Re: [GIT PULL] virtio: fatures, fixes

From: Andres Freund
Date: Mon Aug 15 2022 - 03:02:13 EST


Hi,

On 2022-08-14 12:40:31 -0700, Andres Freund wrote:
> On 2022-08-14 04:59:48 -0400, Michael S. Tsirkin wrote:
> > On Sat, Aug 13, 2022 at 09:39:06PM -0700, Andres Freund wrote:
> > > Hi,
> > >
> > > On 2022-08-13 20:52:39 -0700, Andres Freund wrote:
> > > > Is there specific information you'd like from the VM? I just recreated the
> > > > problem and can extract.
> > >
> > > Actually, after reproducing I seem to now hit a likely different issue.
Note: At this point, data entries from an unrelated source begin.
/-- **A site of the ideal hcp is determined by its touching sites.** [folklore] -/
theorem ideal_eq_of_adj_iff {u w : ℤ × ℤ × ℤ}
    (h : ∀ z, (dist (hcpSite 1 (Real.sqrt (2 / 3)) u) (hcpSite 1 (Real.sqrt (2 / 3)) z) = 1 ↔
      dist (hcpSite 1 (Real.sqrt (2 / 3)) w) (hcpSite 1 (Real.sqrt (2 / 3)) z) = 1)) : u = w := by
  have m0 : ((0, 1, 0) : ℤ × ℤ × ℤ) ∈ hcpStarIdx := by decide
  have huz : dist (hcpSite 1 (Real.sqrt (2 / 3)) u) (hcpSite 1 (Real.sqrt (2 / 3)) (nbr u (0, 1, 0))) = 1 :=
    (dist_ideal_eq_one_iff_nbr u _).2 ⟨_, m0, rfl⟩
  generalize nbr u (0, 1, 0) = z at huz
  have hwz : dist (hcpSite 1 (Real.sqrt (2 / 3)) w) (hcpSite 1 (Real.sqrt (2 / 3)) z) = 1 := (h z).1 huz
  obtain ⟨α, hα, hu⟩ := (dist_ideal_eq_one_iff_nbr z u).1 (by rw [dist_comm]; exact huz)
  obtain ⟨β, hβ, hw⟩ := (dist_ideal_eq_one_iff_nbr z w).1 (by rw [dist_comm]; exact hwz)
  subst hu hw
  rw [star_eq_of_adj_iff hα hβ fun γ _ => ?_]
  rw [← dist_nbr_nbr z α γ, ← dist_nbr_nbr z β γ]
  exact h _

/-- **Labelled charts are injective**: under the bond clause, two labels with the same image touch the same sites. [folklore] -/
theorem chart_injective {X : ℤ × ℤ × ℤ → EuclideanSpace ℝ (Fin 3)}
    (hX : ∀ u w, dist (hcpSite 1 (Real.sqrt (2 / 3)) u) (hcpSite 1 (Real.sqrt (2 / 3)) w) = 1 ↔
      (0 < dist (X u) (X w) ∧ dist (X u) (X w) ≤ 28 / 25)) :
    Function.Injective X := fun u w huw =>
  ideal_eq_of_adj_iff fun z => by rw [hX, hX, huw]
I
> > > guess I should have checked exactly the revision I had a problem with earlier,
> > > rather than doing a git pull (up to aea23e7c464b)
> >
> > Looks like there's a generic memory corruption so it crashes
> > in random places.
>
> Either a generic memory corruption, or something wrong with IO.
>
> > Would bisect be possible for you?
>
> I'll give it a go.

Bisect points to

commit 762faee5a2678559d3dc09d95f8f2c54cd0466a7 (refs/bisect/bad)
Author: Xuan Zhuo <xuanzhuo@xxxxxxxxxxxxxxxxx>
Date: Mon Aug 1 14:38:57 2022 +0800

virtio_net: set the default max ring size by find_vqs()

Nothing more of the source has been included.